I have been reading a lot about access control lately. I am a firm believer in least access. Only give access to those people who need it and deny access to everyone else.
This story in the Register is a prime example of someone having more access than they should have...
http://www.theregister.co.uk/2008/01/24/disgruntled_employee_silent_rampage/
the gist is this ...
An administrative assistant (AA) who thought she was about to be replaced went to the office between 11PM and 3 AM Sunday and deleted a large number of files from the architects office she worked for. The firm was able to recover the files with the help of an outside company.
The story does not say how the files were deleted or whose account was used.
Assumptions I am making:
The company server was either in a common area (store room) or in a locked area that the AA had access to.
The server was logged in as administrator and not locked.
The AA's user account had access to the files
There were no time restrictions for login to the network.
Suggestions:
Server should be secured in areas that few people have access to.
Do not leave your server logged and unlocked on as an administrator, this is an invitation to having all of your files erased - oh wait.
Why does your AA have access to all of the files?

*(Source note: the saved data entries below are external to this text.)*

import Summits.KontsevichZagierPeriods.KontsevichZagierPeriods.Theorems.LinRedNormalFormBeukersZeta3Charts

/-!
# `BeukersZeta3` (stmt-KontsevichZagierPeriods-3918, route LinRedNormalForm)

Calibration of the unfolded engine at depth one: Beukers' `n = 0` integral
`[(0,1)³, 1/(1 − (1 − xy)z)]` (value `2ζ(3)`) is Kontsevich–Zagier equivalent to the doubled
`ζ(3)` word representation `[1 > t₀ > t₁ > t₂ > 0, 2/(t₀t₁(1 − t₂))]` — `beukersZeta3_proof`.

The move chain, in coordinates `w = (u, x, y)`:

1. change of variables (rule 2) along `Φ₁(x) = (1 − (1 − x₀x₁)x₂, x₀, x₁)` (Jacobian `x₀x₁ − 1`,
   injective on the open cube): `[(0,1)³, 1/(1−(1−xy)z)] ~ I₁ = [D₁, 1/(u(1−xy))]`,
   `D₁ = {0 < x, y < 1, xy < u < 1}` — the unfolded form of `−log(xy)/(1−xy)`;
2. domain additivity (rule 1a): `D₁ = A ⊔ B̄`, `A = {x < u < 1}`, `B̄ = {xy < u ≤ x}`, and the
   closed face `u = x` of `B̄` is shaved off as a null set (`B = {xy < u < x}`);
3. change of variables along `C₂(w) = (w₂w₀, w₂, w₁)` (Jacobian `−w₂`), a bijection `A → B`
   preserving the integrand `1/(u(1−xy))`: `[A] ~ [B]`, whence `[I₁] ≡ 2[A]`;
4. change of variables along the cubical-to-simplicial chart `C₃(w) = (w₀, w₁, w₁w₂)`
   (Jacobian `w₁`): `[A] ~ S₁ = [Δ₃, 1/(t₀t₁(1−t₂))]`;
5. integrand additivity (rule 1b): `[Δ₃, 2/(t₀t₁(1−t₂))] = [S₁] + [S₁]`.

All absolute-integrability side conditions are transported from the two GIVEN representations
(the cube integral and the simplex integral), so no convergence estimate is needed; the
semialgebraic side conditions are elementary. This file: images of the charts, the pull-back
identities `g = (h ∘ C)·|J|`, semialgebraicity of the two rational integrands, and the assembly.
Tools (transport lemma, domains, charts) are in `LinRedNormalFormBeukersZeta3Charts.lean`.

References: F. Beukers, *A note on the irrationality of ζ(2) and ζ(3)*, Bull. LMS 11 (1979), §2;
M. Kontsevich, D. Zagier, *Periods* (2001), §1.1–1.2.
-/

noncomputable section

open Set MeasureTheory MvPolynomial
open Literature.NumberTheory.Transcendental
open Literature.ModelTheory.ExponentialFields (IsSemialgebraic)

namespace Summit.KontsevichZagierPeriods.LinRedNormalForm.BeukersZeta3

/-! ## Images of the charts -/

/-- `Φ₁` maps the open cube onto `D₁` (inverse `x₂ = (1 − u)/(1 − xy)`). [folklore] -/
theorem image_chart1 :
    (fun (x : Fin 3 → ℝ) (i : Fin 3) => aeval x ((![1 - (1 - X 0 * X 1) * X 2, X 0, X 1] : Fin 3 →
          MvPolynomial (Fin 3) ℚ) i)) '' openUnitCube 3 = {w : Fin 3 → ℝ | 0 < w 1 ∧ w 1 < 1 ∧
          0 < w 2 ∧ w 2 < 1 ∧ w 1 * w 2 < w 0 ∧ w 0 < 1} := by
  ext w
  constructor
  · rintro ⟨x, hx, rfl⟩
    have h0 := hx 0
    have h1 := hx 1
    have h2 := hx 2
    simp only [mem_Ioo] at h0 h1 h2
    simp only [mem_setOf_eq, chart1_apply, Matrix.cons_val_zero, Matrix.cons_val_one,
      Matrix.cons_val_two, Matrix.head_cons, Matrix.tail_cons]
    have hlt : x 0 * x 1 < 1 := by
      have := mul_lt_of_lt_one_right h0.1 h1.2
      linarith
    have hpos : 0 < 1 - x 0 * x 1 := by linarith
    refine ⟨h0.1, h0.2, h1.1, h1.2, ?_, ?_⟩
    · have := mul_lt_of_lt_one_right hpos h2.2
      nlinarith
    · have := mul_pos hpos h2.1
      linarith
  · rintro ⟨h1, h2, h3, h4, h5, h6⟩
    have hlt : w 1 * w 2 < 1 := by
      have := mul_lt_of_lt_one_right h1 h4
      linarith
    have hpos : 0 < 1 - w 1 * w 2 := by linarith
    refine ⟨![w 1, w 2, (1 - w 0) / (1 - w 1 * w 2)], ?_, ?_⟩
    · refine mem_openUnitCube_iff.mpr fun i => ?_
      fin_cases i
      · exact ⟨h1, h2⟩
      · exact ⟨h3, h4⟩
      · show (1 - w 0) / (1 - w 1 * w 2) ∈ Set.Ioo (0 : ℝ) 1
        refine ⟨div_pos (by linarith) hpos, ?_⟩
        rw [div_lt_one hpos]
        linarith
    · beta_reduce
      rw [chart1_apply]
      funext i
      fin_cases i
      · show 1 - (1 - w 1 * w 2) * ((1 - w 0) / (1 - w 1 * w 2)) = w 0
        field_simp
        ring
      · simp
      · simp

/-- `C₂` maps `A` onto `B` (inverse `w ↦ (w₀/w₁, w₂, w₁)`). [folklore] -/
theorem image_chart2 : (fun (x : Fin 3 →
      ℝ) (i : Fin 3) => aeval x ((![X 2 * X 0, X 2, X 1] : Fin 3 →
      MvPolynomial (Fin 3) ℚ) i)) '' {w : Fin 3 → ℝ | 0 < w 1 ∧ w 1 < 1 ∧ 0 < w 2 ∧ w 2 < 1 ∧
      w 1 < w 0 ∧ w 0 < 1} = {w : Fin 3 → ℝ | 0 < w 1 ∧ w 1 < 1 ∧ 0 < w 2 ∧ w 2 < 1 ∧
      w 1 * w 2 < w 0 ∧ w 0 < w 1} := by
  ext v
  constructor
  · rintro ⟨w, ⟨h1, h2, h3, h4, h5, h6⟩, rfl⟩
    simp only [mem_setOf_eq, chart2_apply, Matrix.cons_val_zero, Matrix.cons_val_one,
      Matrix.cons_val_two, Matrix.head_cons, Matrix.tail_cons]
    refine ⟨h3, h4, h1, h2, ?_, ?_⟩
    · nlinarith
    · nlinarith
  · rintro ⟨h1, h2, h3, h4, h5, h6⟩
    refine ⟨![v 0 / v 1, v 2, v 1], ?_, ?_⟩
    · simp only [mem_setOf_eq, Matrix.cons_val_zero, Matrix.cons_val_one, Matrix.cons_val_two,
        Matrix.head_cons, Matrix.tail_cons]
      refine ⟨h3, h4, h1, h2, ?_, ?_⟩
      · rw [lt_div_iff₀ h1]
        linarith
      · rw [div_lt_one h1]
        exact h6
    · beta_reduce
      rw [chart2_apply]
      funext i
      fin_cases i
      · show v 1 * (v 0 / v 1) = v 0
        field_simp
      · simp
      · simp

/-- `C₃` maps `A` onto the open ordered simplex (inverse `t ↦ (t₀, t₁, t₂/t₁)`). [folklore] -/
theorem image_chart3 : (fun (x : Fin 3 →
      ℝ) (i : Fin 3) => aeval x ((![X 0, X 1, X 1 * X 2] : Fin 3 →
      MvPolynomial (Fin 3) ℚ) i)) '' {w : Fin 3 → ℝ | 0 < w 1 ∧ w 1 < 1 ∧ 0 < w 2 ∧ w 2 < 1 ∧
      w 1 < w 0 ∧ w 0 < 1} = {t : Fin 3 → ℝ | 1 > t 0 ∧ t 0 > t 1 ∧ t 1 > t 2 ∧ t 2 > 0} := by
  ext t
  constructor
  · rintro ⟨w, ⟨h1, h2, h3, h4, h5, h6⟩, rfl⟩
    simp only [mem_setOf_eq, chart3_apply, Matrix.cons_val_zero, Matrix.cons_val_one,
      Matrix.cons_val_two, Matrix.head_cons, Matrix.tail_cons, gt_iff_lt]
    refine ⟨h6, h5, ?_, ?_⟩
    · exact mul_lt_of_lt_one_right h1 h4
    · exact mul_pos h1 h3
  · rintro ⟨h1, h2, h3, h4⟩
    have ht1 : 0 < t 1 := lt_trans h4 h3
    refine ⟨![t 0, t 1, t 2 / t 1], ?_, ?_⟩
    · simp only [mem_setOf_eq, Matrix.cons_val_zero, Matrix.cons_val_one, Matrix.cons_val_two,
        Matrix.head_cons, Matrix.tail_cons]
      refine ⟨ht1, by linarith, div_pos h4 ht1, ?_, h2, h1⟩
      rw [div_lt_one ht1]
      exact h3
    · beta_reduce
      rw [chart3_apply]
      funext i
      fin_cases i
      · simp
      · simp
      · show t 1 * (t 2 / t 1) = t 2
        field_simp

/-! ## Integrand identities (`g = (h ∘ C)·|J|`) and semialgebraic integrands -/

/-- Pull-back identity for `Φ₁`: `1/(1−(1−xy)z) = 1/(u(1−xy))·|xy − 1|` at `u = Φ₁(x)₀`.
[folklore] -/
theorem hgh_chart1 : ∀ x ∈ openUnitCube 3, (1 / (1 - (1 - x 0 * x 1) * x 2) : ℝ) =
    (fun w : Fin 3 → ℝ => 1 / (w 0 * (1 - w 1 * w 2))) (fun i => aeval x ((![1 - (1 - X 0 * X 1) *
          X 2, X 0, X 1] : Fin 3 → MvPolynomial (Fin 3) ℚ) i)) *
      |aeval x (X 0 * X 1 - 1 : MvPolynomial (Fin 3) ℚ)| := by
  intro x hx
  rw [chart1_apply]
  have h0 := hx 0
  have h1 := hx 1
  have h2 := hx 2
  simp only [mem_Ioo] at h0 h1 h2
  have hlt : x 0 * x 1 < 1 := by
    have := mul_lt_of_lt_one_right h0.1 h1.2
    linarith
  have hpos : 0 < 1 - x 0 * x 1 := by linarith
  have hden : 0 < 1 - (1 - x 0 * x 1) * x 2 := by
    have := mul_lt_of_lt_one_right hpos h2.2
    nlinarith
  simp only [Matrix.cons_val_zero, Matrix.cons_val_one, Matrix.cons_val_two, Matrix.head_cons,
    Matrix.tail_cons, map_sub, map_mul, aeval_X, map_one]
  rw [abs_sub_comm, abs_of_pos hpos]
  field_simp

/-- Pull-back identity for `C₂`: the integrand `1/(u(1−xy))` is preserved up to the Jacobian
`|−w₂|`. [folklore] -/
theorem hgh_chart2 : ∀ w ∈ {w : Fin 3 → ℝ | 0 < w 1 ∧ w 1 < 1 ∧ 0 < w 2 ∧ w 2 < 1 ∧ w 1 < w 0 ∧
      w 0 < 1}, (fun w : Fin 3 → ℝ => 1 / (w 0 * (1 - w 1 * w 2))) w =
    (fun w : Fin 3 → ℝ => 1 / (w 0 * (1 - w 1 * w 2))) (fun i => aeval w ((![X 2 * X 0, X 2,
          X 1] : Fin 3 → MvPolynomial (Fin 3) ℚ) i)) *
      |aeval w (-X 2 : MvPolynomial (Fin 3) ℚ)| := by
  rintro w ⟨h1, h2, h3, h4, h5, h6⟩
  rw [chart2_apply]
  simp only [Matrix.cons_val_zero, Matrix.cons_val_one, Matrix.cons_val_two, Matrix.head_cons,
    Matrix.tail_cons, map_neg, aeval_X, abs_neg]
  rw [abs_of_pos h3]
  have hlt : w 1 * w 2 < 1 := by
    have := mul_lt_of_lt_one_right h1 h4
    linarith
  have hpos : 0 < 1 - w 1 * w 2 := by linarith
  have h0 : 0 < w 0 := lt_trans h1 h5
  field_simp

/-- Pull-back identity for `C₃`: `1/(u(1−xy)) = 1/(t₀t₁(1−t₂))·|w₁|` at `t = C₃(w)`. [folklore] -/
theorem hgh_chart3 : ∀ w ∈ {w : Fin 3 → ℝ | 0 < w 1 ∧ w 1 < 1 ∧ 0 < w 2 ∧ w 2 < 1 ∧ w 1 < w 0 ∧
      w 0 < 1}, (fun w : Fin 3 → ℝ => 1 / (w 0 * (1 - w 1 * w 2))) w =
    (fun t : Fin 3 → ℝ => 1 / (t 0 * t 1 * (1 - t 2))) (fun i => aeval w ((![X 0, X 1,
          X 1 * X 2] : Fin 3 → MvPolynomial (Fin 3) ℚ) i)) *
      |aeval w (X 1 : MvPolynomial (Fin 3) ℚ)| := by
  rintro w ⟨h1, h2, h3, h4, h5, h6⟩
  rw [chart3_apply]
  simp only [Matrix.cons_val_zero, Matrix.cons_val_one, Matrix.cons_val_two, Matrix.head_cons,
    Matrix.tail_cons, aeval_X]
  rw [abs_of_pos h1]
  have hlt : w 1 * w 2 < 1 := by
    have := mul_lt_of_lt_one_right h1 h4
    linarith
  have hpos : 0 < 1 - w 1 * w 2 := by linarith
  have h0 : 0 < w 0 := lt_trans h1 h5
  field_simp

/-- The integrand `1/(u(1−xy))` is a `ℚ`-semialgebraic function on `D₁` (a quotient of
polynomials with non-vanishing denominator). [cite: BochnakCosteRoy1998, §2.2] -/
theorem isSemialgebraicFunOn_h1 :
    IsSemialgebraicFunOn ℚ {w : Fin 3 → ℝ | 0 < w 1 ∧ w 1 < 1 ∧ 0 < w 2 ∧ w 2 < 1 ∧
          w 1 * w 2 < w 0 ∧ w 0 < 1} (fun w : Fin 3 → ℝ => 1 / (w 0 * (1 - w 1 * w 2))) := by
  have hq : ∀ w ∈ {w : Fin 3 → ℝ | 0 < w 1 ∧ w 1 < 1 ∧ 0 < w 2 ∧ w 2 < 1 ∧ w 1 * w 2 < w 0 ∧
        w 0 < 1}, aeval w (X 0 * (1 - X 1 * X 2) : MvPolynomial (Fin 3) ℚ) ≠ 0 := by
    rintro w ⟨h1, h2, h3, h4, h5, h6⟩
    have hlt : w 1 * w 2 < 1 := by
      have := mul_lt_of_lt_one_right h1 h4
      linarith
    have h0 : 0 < w 0 := by nlinarith
    simp only [map_mul, map_sub, map_one, aeval_X]
    exact mul_ne_zero h0.ne' (by linarith)
  refine (isSemialgebraicFunOn_aeval_div_aeval isSemialgebraic_D1 (1 : MvPolynomial (Fin 3) ℚ)
    (X 0 * (1 - X 1 * X 2)) hq).congr fun w _ => ?_
  simp

/-- The integrand `1/(t₀t₁(1−t₂))` is a `ℚ`-semialgebraic function on the open simplex.
[cite: BochnakCosteRoy1998, §2.2] -/
theorem isSemialgebraicFunOn_hS :
    IsSemialgebraicFunOn ℚ {t : Fin 3 → ℝ | 1 > t 0 ∧ t 0 > t 1 ∧ t 1 > t 2 ∧
          t 2 > 0} (fun t : Fin 3 → ℝ => 1 / (t 0 * t 1 * (1 - t 2))) := by
  have hq : ∀ t ∈ {t : Fin 3 → ℝ | 1 > t 0 ∧ t 0 > t 1 ∧ t 1 > t 2 ∧
        t 2 > 0}, aeval t (X 0 * X 1 * (1 - X 2) : MvPolynomial (Fin 3) ℚ) ≠ 0 := by
    rintro t ⟨h1, h2, h3, h4⟩
    have ht1 : 0 < t 1 := lt_trans h4 h3
    have ht0 : 0 < t 0 := lt_trans ht1 h2
    have ht2 : t 2 < 1 := by linarith
    simp only [map_mul, map_sub, map_one, aeval_X]
    exact mul_ne_zero (mul_ne_zero ht0.ne' ht1.ne') (by linarith)
  refine (isSemialgebraicFunOn_aeval_div_aeval isSemialgebraic_DS (1 : MvPolynomial (Fin 3) ℚ)
    (X 0 * X 1 * (1 - X 2)) hq).congr fun t _ => ?_
  simp

/-! ## The theorem -/

/-- **Beukers' `n = 0` integral inside Conjecture 1** (item `BeukersZeta3` of route
`LinRedNormalForm`): every representation on the open cube `(0,1)³` with integrand
`1/(1 − (1 − x₀x₁)x₂)` there is Kontsevich–Zagier equivalent to every representation on the open
ordered simplex `1 > t₀ > t₁ > t₂ > 0` with integrand `2/(t₀t₁(1 − t₂))` there, by the six-move
chain of the module docstring (three changes of variables, one domain additivity with a null face
shaved off, one integrand additivity). [cite: KontsevichZagier2001, §1.2] -/
theorem beukersZeta3_proof :
    Summit.KontsevichZagierPeriods.KontsevichZagierPeriods.Theses.LinRedNormalForm.BeukersZeta3 :=
  by
  intro r r' hrd hri hr'd hr'i
  -- move 1: change of variables along `Φ₁`, cube → `D₁ = {0 < x, y < 1, xy < u < 1}`
  have T1 := polyChart_transport _ (X 0 * X 1 - 1) isSemialgebraic_cube3 (fun y _ => det_chart1 y)
    injOn_chart1 (fun x => 1 / (1 - (1 - x 0 * x 1) * x 2))
    (fun w => 1 / (w 0 * (1 - w 1 * w 2))) hgh_chart1
  rw [image_chart1] at T1
  have hri' : EqOn r.integrand (fun x => 1 / (1 - (1 - x 0 * x 1) * x 2)) (openUnitCube 3) :=
    fun x hx => hri (by rw [hrd]; exact hx)
  have hI1int : IntegrableOn (fun w : Fin 3 → ℝ => 1 / (w 0 * (1 - w 1 * w 2))) _ :=
    T1.2.1 r hrd hri'
  let I1 : KZ.IntegralRep 3 :=
    ⟨_, fun w => 1 / (w 0 * (1 - w 1 * w 2)), isSemialgebraic_D1, isSemialgebraicFunOn_h1, hI1int⟩
  have e1 : KZ.Equivalent r I1 := T1.2.2 r I1 hrd hri' rfl (fun _ _ => rfl)
  -- move 2: domain additivity `D₁ = A ⊔ B̄`, `A = {x < u < 1}`, `B̄ = {xy < u ≤ x}`, and the
  -- null face `B̄ ∖ B`, `B = {xy < u < x}`
  let A : KZ.IntegralRep 3 := I1.restrict _ isSemialgebraic_DA DA_subset_D1
  let Bc : KZ.IntegralRep 3 := I1.restrict _ isSemialgebraic_DBc DBc_subset_D1
  let B : KZ.IntegralRep 3 := Bc.restrict _ isSemialgebraic_DB DB_subset_DBc
  have e2 : KZ.of I1 - KZ.of A - KZ.of Bc ∈ KZ.relations :=
    KZ.domainAddRel_subset_relations ⟨3, I1, A, Bc, D1_eq_union,
      by rw [KZ.IntegralRep.domain_restrict, KZ.IntegralRep.domain_restrict, DA_inter_DBc,
             measure_empty],
      fun _ _ => rfl, fun _ _ => rfl, rfl⟩
  have e3 : KZ.of Bc - KZ.of B ∈ KZ.relations :=
    Bc.of_sub_of_restrict_mem_relations isSemialgebraic_DB DB_subset_DBc volume_DBc_diff_DB
  -- move 3: change of variables along `C₂`, `A → B`
  have T2 := polyChart_transport _ (-X 2) isSemialgebraic_DA (fun y _ => det_chart2 y)
    injOn_chart2 (fun w => 1 / (w 0 * (1 - w 1 * w 2)))
    (fun w => 1 / (w 0 * (1 - w 1 * w 2))) hgh_chart2
  rw [image_chart2] at T2
  have e4 : KZ.Equivalent A B := T2.2.2 A B rfl (fun _ _ => rfl) rfl (fun _ _ => rfl)
  -- the halved simplex representation `S₁ = [Δ₃, 1/(t₀t₁(1−t₂))]`
  have hDSm : MeasurableSet {t : Fin 3 → ℝ | 1 > t 0 ∧ t 0 > t 1 ∧ t 1 > t 2 ∧ t 2 > 0} :=
    Literature.ModelTheory.ExponentialFields.IsSemialgebraic.measurableSet_holds isSemialgebraic_DS
  have hSint : IntegrableOn (fun t : Fin 3 → ℝ => 1 / (t 0 * t 1 * (1 - t 2)))
      {t : Fin 3 → ℝ | 1 > t 0 ∧ t 0 > t 1 ∧ t 1 > t 2 ∧ t 2 > 0} := by
    have h2 : IntegrableOn (fun t : Fin 3 → ℝ => 2 / (t 0 * t 1 * (1 - t 2)))
        {t : Fin 3 → ℝ | 1 > t 0 ∧ t 0 > t 1 ∧ t 1 > t 2 ∧ t 2 > 0} := by
      have := r'.integrableOn.congr_fun hr'i (KZ.IntegralRep.measurableSet_domain_holds r')
      rwa [hr'd] at this
    have h3 : IntegrableOn (fun t : Fin 3 → ℝ => 1 / 2 * (2 / (t 0 * t 1 * (1 - t 2))))
        {t : Fin 3 → ℝ | 1 > t 0 ∧ t 0 > t 1 ∧ t 1 > t 2 ∧ t 2 > 0} :=
      h2.const_mul (1 / 2 : ℝ)
    exact h3.congr_fun (fun t _ => by ring) hDSm
  let S1 : KZ.IntegralRep 3 :=
    ⟨_, fun t => 1 / (t 0 * t 1 * (1 - t 2)), isSemialgebraic_DS, isSemialgebraicFunOn_hS, hSint⟩
  -- move 4: change of variables along `C₃`, `A → Δ₃`
  have T3 := polyChart_transport _ (X 1) isSemialgebraic_DA (fun y _ => det_chart3 y)
    injOn_chart3 (fun w => 1 / (w 0 * (1 - w 1 * w 2)))
    (fun t => 1 / (t 0 * t 1 * (1 - t 2))) hgh_chart3
  rw [image_chart3] at T3
  have e5 : KZ.Equivalent A S1 := T3.2.2 A S1 rfl (fun _ _ => rfl) rfl (fun _ _ => rfl)
  -- move 5: integrand additivity `[Δ₃, 2/(…)] = [S₁] + [S₁]`
  have e6 : KZ.of r' - KZ.of S1 - KZ.of S1 ∈ KZ.relations := by
    refine KZ.integrandAddRel_subset_relations ⟨3, r', S1, S1, hr'd.symm, hr'd.symm,
      fun t ht => ?_, rfl⟩
    rw [hr'i ht]
    show (2 : ℝ) / (t 0 * t 1 * (1 - t 2)) =
      1 / (t 0 * t 1 * (1 - t 2)) + 1 / (t 0 * t 1 * (1 - t 2))
    ring
  -- assemble
  unfold KZ.Equivalent at e1 e4 e5 ⊢
  have key : KZ.of r - KZ.of r' = (KZ.of r - KZ.of I1) + (KZ.of I1 - KZ.of A - KZ.of Bc)
      + (KZ.of Bc - KZ.of B) - (KZ.of A - KZ.of B) + (KZ.of A - KZ.of S1) + (KZ.of A - KZ.of S1)
      - (KZ.of r' - KZ.of S1 - KZ.of S1) := by abel
  rw [key]
  exact sub_mem (add_mem (add_mem (sub_mem (add_mem (add_mem e1 e2) e3) e4) e5) e5) e6

end Summit.KontsevichZagierPeriods.LinRedNormalForm.BeukersZeta3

Limit access to the really important files in your company. I know it is easier for everyone to have access to everything than to have to figure out who should have access to what, but that also makes it easier for your really important files to disappear.
If your office staff is not on site or not connecting on the weekends, turn off their access.
I relate this to having a safe in your house with a nice combination lock. To make best use of it you aren't going to leave the safe sitting out in the middle of your floor with door sitting wide open. You also would not give your cleaning company the combination to the safe.
Look around where you are at now, what could you do to improve the security of your company or home?
Be safe
James
(additional) a little communication could have avoided all of this - on both sides.
The Register does close the story with "(The AA's) job was never under threat, though it probably is now."